In a way, it seems worse to encourage them to do so. If they happen to make it through high school, it’s unlikely they’ll get into a university, and even if they do, unemployment is so high that their chance at a job is dreary at best.

How do you encourage someone to have hope for her life when all she knows is despair and death as everyday life?

Everyone needs God, but not everyone knows they need God. Phumlani needs God, and people like Malcolm know it. That’s why trying to read a story to these snotty-nosed kids is worth it to me. It’s why I rarely stop singing songs about Jesus around them and why I pray when they fall asleep in my lap. It’s why I’ll keep on telling them to stop fighting when they always do it again anyway.

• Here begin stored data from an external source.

import Literature.MathematicalPhysics.QuantumFieldTheory.Balaban1983to89.B12Transverse536

/-!
# `Balaban1983to89.B12WardLeadingForm` — [Balaban1987RG1] §5, AUDIT REMARK: the printed leading form
`β(δ_{μν}Δ(p) − \overline{∂_μ(p)}∂_ν(p))` of (5.16)/(5.36)/(5.37) satisfies the Ward identities (5.15)/(5.21) only
modulo third order; its TRANSPOSE is the exactly transverse form (kernel certificate of a located imprecision)

CITATION HEADER (lean-in-tree rule 2026-08-18).  Source: T. Bałaban, *Renormalization group approach to lattice
gauge field theories. I.*, Commun. Math. Phys. **109**, 249–301 (1987), doi:10.1007/bf01215223 [Balaban1987RG1]
(held: `paper:balaban1987-cmp109-rg-i-small-field`; journal page = PDF page + 248).  Displays re-read on the
300-dpi renders of p. 293 [PDF 45], p. 294 [46], p. 297 [49]
(`HOME/b2b-balaban-ref1/pages/1987-cmp109-rg-I-small-field/…-p045-x2.png`, `…-p046-x2.png`, `…-p049-x2.png`).
Audit cell `pub-balaban`, unit `b2b-balaban-b03-g6` (B12 §§2–5 lineage), node B12-WARD-LEADING; sits on top of
`…B12Rep537` (the kernel `wilsonQ`, its symbol `genFun_wilsonQ`, its moments) and `…B12Transverse536` (`WardB`).
Value = a kernel-checked LOCATED IMPRECISION in print, classified harmless below; NOT summit progress; nothing about
the sign or size of β.

THE PRINTED TEXT (verbatim).  NOTATION (v1.1, DOCFIX G-ref5-91 class, self-applied): the print writes Π_{μν}(p), Π_{μν}(ζ), Π′_{μν}(p) WITHOUT a tilde for
the momentum-space function of (5.11) (renders p045/p049/p050 re-read as images); inside quotation marks this header now
follows the print exactly; OUTSIDE quotation marks Π̃, Π̃′ (tilde ours) denote the momentum-space functions, to keep them
apart from the position-space kernel Π_{μν}(x).  v1 → v1.1: docstrings only; every Lean declaration byte-unchanged.
* p. 293: (5.15) "Σ_μ ∂_μ(−ζ)Π_{μν}(ζ) = Σ_ν ∂_ν(ζ)Π_{μν}(ζ) = 0, where ∂_μ(ζ) = e^{iζ_μ} − 1."; (5.16) "Π_{μν}(p) =
  β(δ_{μν}Δ(p) − \overline{∂_μ(p)}∂_ν(p)) + (terms of higher orders in derivatives ∂(p), \overline{∂(p)})".
* p. 294: (5.17) "f_{μν}(z₁, …, z_d) = Π_{μν}((1/i)log z₁, …, (1/i)log z_d), e^{−δ₁} < |z_μ| < e^{δ₁}" [so
  `z_μ = e^{iζ_μ}`]; (5.21) "Σ_μ (z_μ⁻¹ − 1)f_{μν}(z) = Σ_ν (z_ν − 1)f_{μν}(z) = 0."
* p. 297: (5.36) "f_{μν}(z) = β(δ_{μν}Σ_κ(z_κ⁻¹ − 1)(z_κ − 1) − (z_μ⁻¹ − 1)(z_ν − 1)) + …"; (5.37) "Π_{μν}(p) =
  β(δ_{μν}Δ(p) − \overline{∂_μ(p)}∂_ν(p)) + Π′_{μν}(p).  The function Π′_{μν}(p) has all the symmetries of the
  function Π_{μν}(p) and it can be written in the form of a third order polynomial in the derivatives
  \overline{∂(p)}, ∂(p),"; (5.43) "Σ Π_{μν}(x − y) tr δB_μ(x)B_ν(y) = β½Σ_{x,μ,ν} tr(∂δB)_{μν}(x)(∂B)_{μν}(x) + …".

DICTIONARY (as in `B12Rep537`): generating function `Σ_x c(x)wˣ` (`PeriodicGleason.genFun`), `w = e^{−iζ} = z⁻¹`;
backward difference `Δ*_μ` (`PeriodicGleason.delta μ`) ↔ multiplication by `w_μ − 1 = z_μ⁻¹ − 1 = ∂_μ(−ζ)`
(= `\overline{∂_μ(p)}` for real p); forward difference `Δ_ν` (`B12Rep537.fdelta ν`) ↔ `w_ν⁻¹ − 1 = z_ν − 1 = ∂_ν(ζ)`.
Hence: the printed leading form of (5.16)/(5.36)/(5.37) is `β · wilsonQ μ ν`
(`wilsonQ μ ν = δ_{μν}Σ_κΔ*_κΔ_κδ − Δ*_μΔ_νδ`, symbol certified in `B12Rep537.genFun_wilsonQ`); (5.15)₁ = (5.21)₁ is
`WardB` (`Σ_μ Δ*_μF_{μν} = 0`, `B12Transverse536`); (5.15)₂ = (5.21)₂ is `WardB₂` below (`Σ_ν Δ_νF_{μν} = 0`).

THE FINDING.  (a) `not_wardB_wilsonQ`, `not_wardB₂_wilsonQ`: for `d ≥ 2` the printed family `(wilsonQ μ ν)` violates
BOTH identities (5.15)/(5.21) — indeed `Σ_μ Δ*_μ wilsonQ_{μν}(e_ν) = 2(d − 1)` (`sum_delta_wilsonQ_unitVec`); on the
symbol side `Σ_μ (z_μ⁻¹ − 1)[δ_{μν}Δ − (z_μ⁻¹ − 1)(z_ν − 1)] = (z_ν⁻¹ − 1)Δ − (z_ν − 1)Σ_μ(z_μ⁻¹ − 1)² ≢ 0`.
(b) `wardB_wilsonQ_transpose`, `wardB₂_wilsonQ_transpose`: the TRANSPOSED family `(wilsonQ ν μ)`, symbol
`δ_{μν}Δ(ζ) − ∂_μ(ζ)∂_ν(−ζ)` = "`δ_{μν}Δ(p) − ∂_μ(p)\overline{∂_ν(p)}`", satisfies both identities EXACTLY (all
difference operators commute).  (c) `wilsonQ_transpose_sub`: the two differ by the explicit THIRD-ORDER kernel
`wilsonQ ν μ − wilsonQ μ ν = Δ*_μΔ*_νΔ_μδ − Δ*_μΔ*_νΔ_νδ` (symbol `(w_μ−1)(w_ν−1)[(w_μ⁻¹−1) − (w_ν⁻¹−1)]`, entire
coefficients), and (d) `taylorData3_wilsonQ_transpose`: they have the SAME Taylor data to second order
(`B12Rep537.TaylorData3 β μ ν (β · wilsonQ ν μ)`), so every statement "up to third-order terms" — (5.16), (5.36),
the representation (5.37)/(5.38) with (5.44), the value (5.42) of β, and the cell's certificates `B12Rep537.rep538`,
`B12Transverse536.taylorData3_of_symmetries` — is INSENSITIVE to the choice.  (e) `wilsonQ_neg`: `wilsonQ μ ν (−x) =
wilsonQ ν μ x`, i.e. both forms obey (5.14)/(5.20) `Π̃_{μν}(ζ) = Π̃_{νμ}(−ζ)`, and `wardB₂_iff_wardB` reduces the second
identity to the first under this inversion.

CLASSIFICATION (cell taxonomy: located imprecision, class M, non-blocking).  With the bars placed as printed, the
remainder `Π̃′ := Π̃ − β·(printed form)` of (5.37) does NOT satisfy (5.15) when `β ≠ 0` (by (a), since Π̃ does), contrary to the
sentence "The function Π′_{μν}(p) has all the symmetries of the function Π_{μν}(p)"; with the transposed form
`β(δ_{μν}Δ(p) − ∂_μ(p)\overline{∂_ν(p)})` it does (by (b)), and this is also the form that (5.43) requires: under the
pairing (5.11), `Σ_{x,y}Π_{μν}(x−y)a_μ(x)b_ν(y) = ∫ \overline{ã_μ(p)} Π̃_{μν}(p) b̃_ν(p)`, and
`½Σ_x Σ_{μν}(∂_μa_ν − ∂_νa_μ)(∂_μb_ν − ∂_νb_μ) = ∫ Σ_{μν} \overline{ã_μ}[δ_{μν}Δ − ∂_μ\overline{∂_ν}] b̃_ν`
(forward lattice derivatives, `(∂_μf)~ = ∂_μ(p)f̃`).  Every USE in B12 (pp. 297–298: (5.38), the analyticity of the
coefficients, (5.44), "the first and second order derivatives of the function Π′_{μν}(p) vanish at p = 0", the
cancellations against (4.42)/(4.44)) depends only on the second-order Taylor data and is unaffected by (d); the
discrepancy (c) is one more "irrelevant" third-order term of (5.43).  So: read (5.16)/(5.36)/(5.37) with
`∂_μ(p)\overline{∂_ν(p)}` (equivalently `(z_μ − 1)(z_ν⁻¹ − 1)` in (5.36)); nothing downstream changes.
-/

namespace Literature.MathematicalPhysics.QuantumFieldTheory.Balaban1983to89.B12WardLeadingForm
import Mathlib.MeasureTheory.Integral.MeanInequalities
import Literature.Analysis.FluidPDE.HardSphereDynamics
import Literature.MathematicalPhysics.KineticTheory.HardSphereEuler
import HarnessLib

/-!
# Hölder transfer of an observable along a Liouville-preserving hard-sphere flow (helper, crux 9282)

Crux `Summit.AtomisticToContinuum.HydrodynamicLimit.Theses.AntiMazurCoboundaries.KineticWindowGronwall`
(stmt-AtomisticToContinuum-9282), line `board-node-dock` (lead c6), registered helper stub
`stub_renyiHolderTransfer : RenyiHolderTransfer` of the window-Rényi toolkit
(`Cruxes/KineticWindowGronwall/Lines/board_node_dock_toolkit.lean`; the statement below is the same term as
`Theorems.KineticWindowGronwallWindowRenyi.RenyiHolderTransfer`).

SETTING. `L` is the Liouville measure of `N+1` hard spheres at reduced density `σ` on `𝕋³`, invariant under the
hard-sphere flow `Φ` (`HardSphereFlow.measurePreserving`); `ψ` is a measurable density w.r.t. `L`, `L`-a.e. nonzero and
never `∞` (the local Gibbs density is such), and `λ = ψ · L` the (NON-invariant) reference law. For every measurable
`H ≥ 0`, time `s` and conjugate exponents `p, q`:
`∫ H (Φ_s z) λ(dz) ≤ (∫ (ψ (Φ_{-s} z) / ψ z) ^ p λ(dz)) ^ {1/p} · (∫ H ^ q dλ) ^ {1/q}`,
i.e. moving an observable by time `s` under `λ` costs the order-`p` Rényi integral of the transported density.

PROOF (folklore). (a) `∫ H (Φ_s z) d(ψL) = ∫ ψ z · H (Φ_s z) dL` (`lintegral_withDensity_eq_lintegral_mul`);
(b) `L`-a.e. `z` is good (`HardSphereFlow.ae_mem_good`) and there `ψ z = ψ (Φ_{-s} (Φ_s z))`
(`HardSphereFlow.flow_neg_flow`), so the integrand is `G ∘ Φ_s` with `G w = ψ (Φ_{-s} w) · H w`, and invariance
(`MeasurePreserving.lintegral_comp`) gives `∫ G dL`; (c) `L`-a.e. `ψ w ≠ 0, ∞`, so
`ψ (Φ_{-s} w) = ψ w · (ψ (Φ_{-s} w) / ψ w)` (`ENNReal.mul_div_cancel`) and `∫ G dL = ∫ R · H d(ψL)` with
`R w = ψ (Φ_{-s} w) / ψ w`; (d) Hölder `ENNReal.lintegral_mul_le_Lp_mul_Lq` under `ψL`.
-/

noncomputable section

namespace Summit.AtomisticToContinuum.HydrodynamicLimit.Theorems.KineticWindowGronwallRenyiHolderTransfer

open _root_.MeasureTheory _root_.Set _root_.Filter
open scoped _root_.ENNReal
open Literature.Analysis.FluidPDE Literature.MathematicalPhysics.KineticTheory

/-- The hard-sphere flow of `N+1` spheres at reduced density `σ` on `𝕋³`. -/
abbrev TFlow (σ : ℝ) (N : ℕ) : Type :=
  HardSphereFlow (Torus.geometry (Fin 3)) (hsDiameter σ N) (N + 1)

/-- The Liouville measure of `N+1` spheres at reduced density `σ` on `𝕋³`. -/
abbrev liou (σ : ℝ) (N : ℕ) : Measure (Config (N + 1) (Fin 3) T3) :=
  liouville (Torus.geometry (Fin 3)) (N + 1) (hsDiameter σ N)

/-- **Helper statement `RenyiHolderTransfer`**: Hölder transfer of an observable along a Liouville-preserving hard-sphere
flow, paid by the order-`p` Rényi integral of the transported density. For a measurable density `ψ` w.r.t. the Liouville
measure, Liouville-a.e. nonzero and never `∞`, every measurable `H ≥ 0`, time `s` and conjugate exponents `p, q`:
`∫ H(Φ_s z) (ψL)(dz) ≤ (∫ (ψ(Φ_{-s} z)/ψ(z))^p (ψL)(dz))^{1/p} · (∫ H^q d(ψL))^{1/q}`. -/
def RenyiHolderTransfer : Prop :=
  ∀ (σ : ℝ) (N : ℕ) (Φ : TFlow σ N) (ψ : Config (N + 1) (Fin 3) T3 → ℝ≥0∞), Measurable ψ →
    (∀ᵐ z ∂(liou σ N), ψ z ≠ 0) → (∀ z, ψ z ≠ ∞) →
    ∀ (H : Config (N + 1) (Fin 3) T3 → ℝ≥0∞), Measurable H →
    ∀ (s p q : ℝ), p.HolderConjugate q →
      ∫⁻ z, H (Φ.flow s z) ∂((liou σ N).withDensity ψ) ≤
        (∫⁻ z, (ψ (Φ.flow (-s) z) / ψ z) ^ p ∂((liou σ N).withDensity ψ)) ^ (1 / p) *
          (∫⁻ z, H z ^ q ∂((liou σ N).withDensity ψ)) ^ (1 / q)

/-- **Transport identity under a density** (steps (a)–(c) of the folklore argument): for a hard-sphere flow `Φ`
(Liouville-preserving), a measurable density `ψ` that is Liouville-a.e. nonzero and never `∞`, and a measurable
`H ≥ 0`, `∫ H (Φ_s z) d(ψL) = ∫ (ψ (Φ_{-s} w) / ψ w) · H w d(ψL)`. [folklore] -/
theorem lintegral_comp_flow_withDensity_eq (σ : ℝ) (N : ℕ) (Φ : TFlow σ N)
    {ψ : Config (N + 1) (Fin 3) T3 → ℝ≥0∞} (hψ : Measurable ψ) (hψ0 : ∀ᵐ z ∂(liou σ N), ψ z ≠ 0)
    (hψtop : ∀ z, ψ z ≠ ∞) {H : Config (N + 1) (Fin 3) T3 → ℝ≥0∞} (hH : Measurable H) (s : ℝ) :
    ∫⁻ z, H (Φ.flow s z) ∂((liou σ N).withDensity ψ) =
      ∫⁻ w, ((fun w => ψ (Φ.flow (-s) w) / ψ w) * H) w ∂((liou σ N).withDensity ψ) := by
  -- (a) pull the density out
  have hHs : Measurable fun z => H (Φ.flow s z) := hH.comp (Φ.measurable_flow s)
  rw [lintegral_withDensity_eq_lintegral_mul (liou σ N) hψ hHs]
  -- (b) on the good set `ψ z = ψ (Φ_{-s} (Φ_s z))`; then invariance of the Liouville measure
  have hG : Measurable fun w => ψ (Φ.flow (-s) w) * H w :=
    (hψ.comp (Φ.measurable_flow (-s))).mul hH
  have hae : (ψ * fun z => H (Φ.flow s z)) =ᵐ[liou σ N]
      fun z => ψ (Φ.flow (-s) (Φ.flow s z)) * H (Φ.flow s z) := by
    filter_upwards [Φ.ae_mem_good] with z hz
    rw [Φ.flow_neg_flow s hz]
    rfl
  rw [lintegral_congr_ae hae, (Φ.measurePreserving s).lintegral_comp hG]
  -- (c) reinsert the density: `ψ (Φ_{-s} w) = ψ w * (ψ (Φ_{-s} w) / ψ w)` for `ψ w ≠ 0, ∞`
  have hRm : Measurable fun w => ψ (Φ.flow (-s) w) / ψ w :=
    (hψ.comp (Φ.measurable_flow (-s))).div hψ
  rw [lintegral_withDensity_eq_lintegral_mul (liou σ N) hψ (hRm.mul hH)]
  refine lintegral_congr_ae ?_
  filter_upwards [hψ0] with w hw
  simp only [Pi.mul_apply]
  rw [← mul_assoc, ENNReal.mul_div_cancel hw (hψtop w)]

/-- **`stub_renyiHolderTransfer`** (registered helper stub of line `board-node-dock`, crux 9282): the Hölder transfer
`∫ H (Φ_s z) d(ψL) ≤ (∫ (ψ (Φ_{-s} z) / ψ z) ^ p d(ψL)) ^ {1/p} · (∫ H ^ q d(ψL)) ^ {1/q}` for conjugate `p, q`.
Transport identity `lintegral_comp_flow_withDensity_eq` + Hölder `ENNReal.lintegral_mul_le_Lp_mul_Lq`. [folklore] -/
theorem stub_renyiHolderTransfer : RenyiHolderTransfer := by
  intro σ N Φ ψ hψ hψ0 hψtop H hH s p q hpq
  rw [lintegral_comp_flow_withDensity_eq σ N Φ hψ hψ0 hψtop hH s]
  have hRm : Measurable fun w => ψ (Φ.flow (-s) w) / ψ w :=
    (hψ.comp (Φ.measurable_flow (-s))).div hψ
  exact ENNReal.lintegral_mul_le_Lp_mul_Lq _ hpq hRm.aemeasurable hH.aemeasurable

end Summit.AtomisticToContinuum.HydrodynamicLimit.Theorems.KineticWindowGronwallRenyiHolderTransfer

end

Just as I was thinking about all of these things, Electra (one of my favorites – I actually don’t know her real name but nicknamed her after her hair’s standing-on-end tendency), ran up to me after someone poked her in the eye. Earlier, she’d gotten mad at me for getting her off of someone and reprimanding her for fighting and walked away from me crying and angry after hitting me in the leg. I had been her worst enemy in that moment, maybe ten minutes before.

But now, I was her buddy again. She remembered that I was the one that had been holding her the last week, the one she had been playing with and having fun with, and she sought me out for the comfort that she knew was there even though she’d just been mad at me.

Of course I picked her up and cradled her in my arms, rubbing her back and consoling her sobs, and eventually sat down on the floor with her in my arms. She began to quiet down, and she actually fell asleep on my shoulder, drooling onto my sleeve.

As I noticed her sleeping, so relaxed and totally peaceful for the first time all morning, I cried again.

This time, because I saw in Electra’s simple actions a reflection of my own interactions with God.

I run away from him all the time, avoiding his warnings, not heeding his word, seeing him as the enemy when I feel his discipline. Crying when he doesn’t give me what I want. Hating him for trying to interfere with what I’m trying to do.

In the end, I always end up running back to him, and he’s always there to pick me up and cradle me against his shoulder when I decide he isn’t my enemy anymore. Just as I didn’t care that Electra had kicked my shin earlier, he doesn’t care that I’ve been mad.

He’s just so happy when I decide to come back.

He’s perfectly content to receive me back in his arms.

With the way I loved Electra as she rested in my lap, a child not even my own, I could not fathom how deeply God must love us. How deeply he loves each of those children and how greatly he wants them to escape the tragic cycle of life in Phumlani. How deeply he loves me in all of my wanderings and complaining. How deeply he cares for the world in all its brokenness.

I kissed her tiny face and let her keep drooling as I wiped the tears from my own cheeks, oblivious now to the chaos around me.

I don’t love working with kids, but God sure is using them to teach me quite a few things.